/-- **`famIdeal N` is a Hopf ideal for the co-addition `x ↦ x + u`**: `g(x + u) ∈ famIdeal(x)·S[u] + famIdeal(u)·S[u]` for
`g ∈ famIdeal N` (the comorphism of the group law of `𝔸^{n+1}` maps the ideal into `I ⊗ S + S ⊗ I`; tree's `taylor`).
[cite: Giraud1975, §1.5] -/
theorem taylor_mem_of_mem_famIdeal {g : MvPolynomial (Fin (n + 1)) k} (hg : g ∈ famIdeal k p N) :
    taylor k g ∈ (famIdeal k p N).map (C : MvPolynomial (Fin (n + 1)) k →+* MvPolynomial (Fin (n + 1)) (MvPolynomial (Fin (n + 1)) k)) ⊔
      (famIdeal k p N).map (MvPolynomial.map (C : k →+* MvPolynomial (Fin (n + 1)) k)) := by
  have h := taylor_mem_of_mem_ridgeIdeal (I := famIdeal k p N) (g := g) (by rw [ridgeIdeal_famIdeal]; exact hg)
  rwa [ridgeIdeal_famIdeal] at h

/-- `0 ∈ V(famIdeal N)(k')`. [folklore] -/
theorem famIdeal_aeval_zero : ∀ f ∈ famIdeal k p N, aeval (0 : Fin (n + 1) → k') f = 0 :=
  (mem_ridge_famIdeal_iff k p N).mp (ridge k' (famIdeal k p N)).zero_mem

/-- **`V(famIdeal N)(k')` is closed under addition** (a subgroup functor of the vector group). [cite: Giraud1975, §1.5] -/
theorem famIdeal_aeval_add {v w : Fin (n + 1) → k'} (hv : ∀ f ∈ famIdeal k p N, aeval v f = 0)
    (hw : ∀ f ∈ famIdeal k p N, aeval w f = 0) : ∀ f ∈ famIdeal k p N, aeval (v + w) f = 0 :=
  (mem_ridge_famIdeal_iff k p N).mp
    ((ridge k' (famIdeal k p N)).add_mem ((mem_ridge_famIdeal_iff k p N).mpr hv) ((mem_ridge_famIdeal_iff k p N).mpr hw))

omit hp [CharP k p] in
/-- **`V(famIdeal N)(k')` is stable under ALL scalars of `k'`** (a cone: the generators are forms of positive degree).
[cite: Giraud1975, §1.5 ("qui est aussi un cône")] -/
theorem famIdeal_aeval_smul (c : k') {v : Fin (n + 1) → k'} (hv : ∀ f ∈ famIdeal k p N, aeval v f = 0) :
    ∀ f ∈ famIdeal k p N, aeval (c • v) f = 0 := by
  refine forall_aeval_eq_zero_of_forall_gen k fun g hg => ?_
  obtain ⟨e, h⟩ := Set.mem_iUnion.mp hg
  obtain ⟨a, ha, rfl⟩ := h
  rw [aeval_smul_of_isHomogeneous (isHomogeneous_addForm k p e a), hv _ (Ideal.subset_span hg), mul_zero]

omit hp [CharP k p] in
/-- **`V(famIdeal N)(k')` is closed under negation** (`-v = (-1) • v`). [folklore] -/
theorem famIdeal_aeval_neg {v : Fin (n + 1) → k'} (hv : ∀ f ∈ famIdeal k p N, aeval v f = 0) :
    ∀ f ∈ famIdeal k p N, aeval (-v) f = 0 := by
  have h := famIdeal_aeval_smul k p N (-1 : k') hv
  rwa [neg_one_smul] at h

end Points

/-! ## 3. Oda's side: the subscheme cut out by the invariant additive forms -/

section Oda

variable (k : Type u) [Field k] (p : ℕ) [hp : Fact p.Prime] [CharP k p] {n : ℕ}
  (𝔭 : Ideal (MvPolynomial (Fin (n + 1)) k)) {k' : Type v} [CommRing k'] [Algebra k k']

/-- **Oda's `B(𝔭) = V(schemeIdeal k p 𝔭)` is its own ridge** — a closed additive subgroup scheme of `𝔸^{n+1}`, for every
ideal `𝔭` and every commutative `k`-algebra `k'`. [cite: Oda1983HironakaGroupSchemeII, §2 (p. 1168: "Hironaka subgroup scheme B(𝔭)")] -/
theorem mem_ridge_schemeIdeal_iff {v : Fin (n + 1) → k'} :
    v ∈ ridge k' (schemeIdeal k p 𝔭) ↔ ∀ f ∈ schemeIdeal k p 𝔭, aeval v f = 0 :=
  mem_ridge_famIdeal_iff k p (invForms k p 𝔭)

/-- `ridgeIdeal (schemeIdeal k p 𝔭) = schemeIdeal k p 𝔭`. [cite: Giraud1975, §1.5] -/
theorem ridgeIdeal_schemeIdeal : ridgeIdeal (schemeIdeal k p 𝔭) = schemeIdeal k p 𝔭 :=
  ridgeIdeal_famIdeal k p (invForms k p 𝔭)

/-- `schemeIdeal k p 𝔭` is a Hopf ideal for the co-addition: `g(x + u) ∈ schemeIdeal(x)·S[u] + schemeIdeal(u)·S[u]`.
[cite: Giraud1975, §1.5] -/
theorem taylor_mem_of_mem_schemeIdeal {g : MvPolynomial (Fin (n + 1)) k} (hg : g ∈ schemeIdeal k p 𝔭) :
    taylor k g ∈ (schemeIdeal k p 𝔭).map (C : MvPolynomial (Fin (n + 1)) k →+* MvPolynomial (Fin (n + 1)) (MvPolynomial (Fin (n + 1)) k)) ⊔
      (schemeIdeal k p 𝔭).map (MvPolynomial.map (C : k →+* MvPolynomial (Fin (n + 1)) k)) :=
  taylor_mem_of_mem_famIdeal k p (invForms k p 𝔭) hg

/-- `schemeIdeal k p 𝔭` is a homogeneous ideal. [folklore] -/
theorem isHomogeneousIdeal_schemeIdeal : IsHomogeneousIdeal (schemeIdeal k p 𝔭) :=
  isHomogeneousIdeal_famIdeal k p (invForms k p 𝔭)

/-- The `k'`-points of Oda's `B(𝔭)` are closed under addition. [cite: Oda1983HironakaGroupSchemeII, §2 (p. 1168)] -/
theorem schemeIdeal_aeval_add {v w : Fin (n + 1) → k'} (hv : ∀ f ∈ schemeIdeal k p 𝔭, aeval v f = 0)
    (hw : ∀ f ∈ schemeIdeal k p 𝔭, aeval w f = 0) : ∀ f ∈ schemeIdeal k p 𝔭, aeval (v + w) f = 0 :=
  famIdeal_aeval_add k p (invForms k p 𝔭) hv hw

/-- The `k'`-points of Oda's `B(𝔭)` are stable under all scalars (homogeneity). [cite: Oda1983HironakaGroupSchemeII, §2 (p. 1168)] -/
theorem schemeIdeal_aeval_smul (c : k') {v : Fin (n + 1) → k'} (hv : ∀ f ∈ schemeIdeal k p 𝔭, aeval v f = 0) :
    ∀ f ∈ schemeIdeal k p 𝔭, aeval (c • v) f = 0 :=
  famIdeal_aeval_smul k p (invForms k p 𝔭) c hv

end Oda

/-! ## 4. Hironaka's side: `B_{P,𝔭} = Spec(S/U_+(𝔭)S)` (Mizutani Def. 1.1) -/

section Hironaka

variable (k : Type u) [Field k] (p : ℕ) [hp : Fact p.Prime] [CharP k p] {n : ℕ}
  (𝔭 : Ideal (MvPolynomial (Fin (n + 1)) k)) {k' : Type v} [CommRing k'] [Algebra k k']

include p hp

/-- **MIZUTANI DEF. 1.1 AS A THEOREM: `B_{P,𝔭} = Spec(S/U_+(𝔭)S)` is an additive subgroup scheme of `Spec S`** — it is its
own Giraud ridge: for every commutative `k`-algebra `k'`, a point `v ∈ (k')^{n+1}` translates `B_{P,𝔭} ×_k k'` into itself
iff `v ∈ B_{P,𝔭}(k')`; in particular `B_{P,𝔭}(k')` is a subgroup of `(k')^{n+1}`. For every point `𝔭` of `ℙ^n_k`
(via Hironaka's generation theorem, discharged). [cite: Mizutani1973HironakaGroupSchemes, Def. 1.1 p. 85–86] -/
theorem mem_ridge_bIdeal_iff [𝔭.IsPrime] (hP : IsPoint k 𝔭) {v : Fin (n + 1) → k'} :
    v ∈ ridge k' (bIdeal k 𝔭) ↔ ∀ f ∈ bIdeal k 𝔭, aeval v f = 0 := by
  rw [bIdeal_eq_famIdeal_hirForms_holds k p 𝔭 hP]
  exact mem_ridge_famIdeal_iff k p (hirForms k p 𝔭)

/-- **`ridgeIdeal (U_+(𝔭)S) = U_+(𝔭)S`**: the ideal of the ridge of `B_{P,𝔭}` is the ideal of `B_{P,𝔭}`.
[cite: Mizutani1973HironakaGroupSchemes, Def. 1.1 p. 85–86] -/
theorem ridgeIdeal_bIdeal [𝔭.IsPrime] (hP : IsPoint k 𝔭) : ridgeIdeal (bIdeal k 𝔭) = bIdeal k 𝔭 := by
  rw [bIdeal_eq_famIdeal_hirForms_holds k p 𝔭 hP]
  exact ridgeIdeal_famIdeal k p (hirForms k p 𝔭)

/-- **`U_+(𝔭)S` is a Hopf ideal for the co-addition** — `g(x + u) ∈ U_+S(x)·S[u] + U_+S(u)·S[u]` for `g ∈ U_+(𝔭)S`: the
comorphism `S → S ⊗ S` of the group law of `Spec S` maps the ideal of `B_{P,𝔭}` into `U_+S ⊗ S + S ⊗ U_+S`
("additive subgroup scheme", ideal-theoretically). [cite: Mizutani1973HironakaGroupSchemes, Def. 1.1 p. 85–86] -/
theorem taylor_mem_of_mem_bIdeal [𝔭.IsPrime] (hP : IsPoint k 𝔭) {g : MvPolynomial (Fin (n + 1)) k} (hg : g ∈ bIdeal k 𝔭) :
    taylor k g ∈ (bIdeal k 𝔭).map (C : MvPolynomial (Fin (n + 1)) k →+* MvPolynomial (Fin (n + 1)) (MvPolynomial (Fin (n + 1)) k)) ⊔
      (bIdeal k 𝔭).map (MvPolynomial.map (C : k →+* MvPolynomial (Fin (n + 1)) k)) := by
  rw [bIdeal_eq_famIdeal_hirForms_holds k p 𝔭 hP] at hg ⊢
  exact taylor_mem_of_mem_famIdeal k p (hirForms k p 𝔭) hg

/-- **`U_+(𝔭)S` is a homogeneous ideal** ("homogeneous … subgroup scheme"). [cite: Mizutani1973HironakaGroupSchemes, Def. 1.1 p. 85–86] -/
theorem isHomogeneousIdeal_bIdeal [𝔭.IsPrime] (hP : IsPoint k 𝔭) : IsHomogeneousIdeal (bIdeal k 𝔭) := by
  rw [bIdeal_eq_famIdeal_hirForms_holds k p 𝔭 hP]
  exact isHomogeneousIdeal_famIdeal k p (hirForms k p 𝔭)

/-- `0 ∈ B_{P,𝔭}(k')`. [cite: Mizutani1973HironakaGroupSchemes, Def. 1.1 p. 85–86] -/
theorem bIdeal_aeval_zero [𝔭.IsPrime] (hP : IsPoint k 𝔭) : ∀ f ∈ bIdeal k 𝔭, aeval (0 : Fin (n + 1) → k') f = 0 := by
  rw [bIdeal_eq_famIdeal_hirForms_holds k p 𝔭 hP]
  exact famIdeal_aeval_zero k p (hirForms k p 𝔭)

/-- **`B_{P,𝔭}(k') + B_{P,𝔭}(k') ⊆ B_{P,𝔭}(k')`** ("additive subgroup scheme"). [cite: Mizutani1973HironakaGroupSchemes, Def. 1.1 p. 85–86] -/
theorem bIdeal_aeval_add [𝔭.IsPrime] (hP : IsPoint k 𝔭) {v w : Fin (n + 1) → k'}
    (hv : ∀ f ∈ bIdeal k 𝔭, aeval v f = 0) (hw : ∀ f ∈ bIdeal k 𝔭, aeval w f = 0) :
    ∀ f ∈ bIdeal k 𝔭, aeval (v + w) f = 0 := by
  rw [bIdeal_eq_famIdeal_hirForms_holds k p 𝔭 hP] at hv hw ⊢
  exact famIdeal_aeval_add k p (hirForms k p 𝔭) hv hw

/-- **`−B_{P,𝔭}(k') ⊆ B_{P,𝔭}(k')`.** [cite: Mizutani1973HironakaGroupSchemes, Def. 1.1 p. 85–86] -/
theorem bIdeal_aeval_neg [𝔭.IsPrime] (hP : IsPoint k 𝔭) {v : Fin (n + 1) → k'}
    (hv : ∀ f ∈ bIdeal k 𝔭, aeval v f = 0) : ∀ f ∈ bIdeal k 𝔭, aeval (-v) f = 0 := by
  rw [bIdeal_eq_famIdeal_hirForms_holds k p 𝔭 hP] at hv ⊢
  exact famIdeal_aeval_neg k p (hirForms k p 𝔭) hv

/-- **`c · B_{P,𝔭}(k') ⊆ B_{P,𝔭}(k')` for every scalar `c ∈ k'`** ("homogeneous": a cone, stable under `𝔸¹ ⊇ 𝔾_m`).
[cite: Mizutani1973HironakaGroupSchemes, Def. 1.1 p. 85–86] -/
theorem bIdeal_aeval_smul [𝔭.IsPrime] (hP : IsPoint k 𝔭) (c : k') {v : Fin (n + 1) → k'}
    (hv : ∀ f ∈ bIdeal k 𝔭, aeval v f = 0) : ∀ f ∈ bIdeal k 𝔭, aeval (c • v) f = 0 := by
  rw [bIdeal_eq_famIdeal_hirForms_holds k p 𝔭 hP] at hv ⊢
  exact famIdeal_aeval_smul k p (hirForms k p 𝔭) c hv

● ● ● ●

EXERCISE PROMPT:
Return each full line of the entries that contains the word "MvPolynomial".

EXERCISE OUTPUT:
theorem taylor_mem_of_mem_famIdeal {g : MvPolynomial (Fin (n + 1)) k} (hg : g ∈ famIdeal k p N) :
    taylor k g ∈ (famIdeal k p N).map (C : MvPolynomial (Fin (n + 1)) k →+* MvPolynomial (Fin (n + 1)) (MvPolynomial (Fin (n + 1)) k)) ⊔
      (famIdeal k p N).map (MvPolynomial.map (C : k →+* MvPolynomial (Fin (n + 1)) k)) := by
  (𝔭 : Ideal (MvPolynomial (Fin (n + 1)) k)) {k' : Type v} [CommRing k'] [Algebra k k']
theorem taylor_mem_of_mem_schemeIdeal {g : MvPolynomial (Fin (n + 1)) k} (hg : g ∈ schemeIdeal k p 𝔭) :
    taylor k g ∈ (schemeIdeal k p 𝔭).map (C : MvPolynomial (Fin (n + 1)) k →+* MvPolynomial (Fin (n + 1)) (MvPolynomial (Fin (n + 1)) k)) ⊔
      (schemeIdeal k p 𝔭).map (MvPolynomial.map (C : k →+* MvPolynomial (Fin (n + 1)) k)) :=
  (𝔭 : Ideal (MvPolynomial (Fin (n + 1)) k)) {k' : Type v} [CommRing k'] [Algebra k k']
theorem taylor_mem_of_mem_bIdeal [𝔭.IsPrime] (hP : IsPoint k 𝔭) {g : MvPolynomial (Fin (n + 1)) k} (hg : g ∈ bIdeal k 𝔭) :
    taylor k g ∈ (bIdeal k 𝔭).map (C : MvPolynomial (Fin (n + 1)) k →+* MvPolynomial (Fin (n + 1)) (MvPolynomial (Fin (n + 1)) k)) ⊔
      (bIdeal k 𝔭).map (MvPolynomial.map (C : k →+* MvPolynomial (Fin (n + 1)) k)) := by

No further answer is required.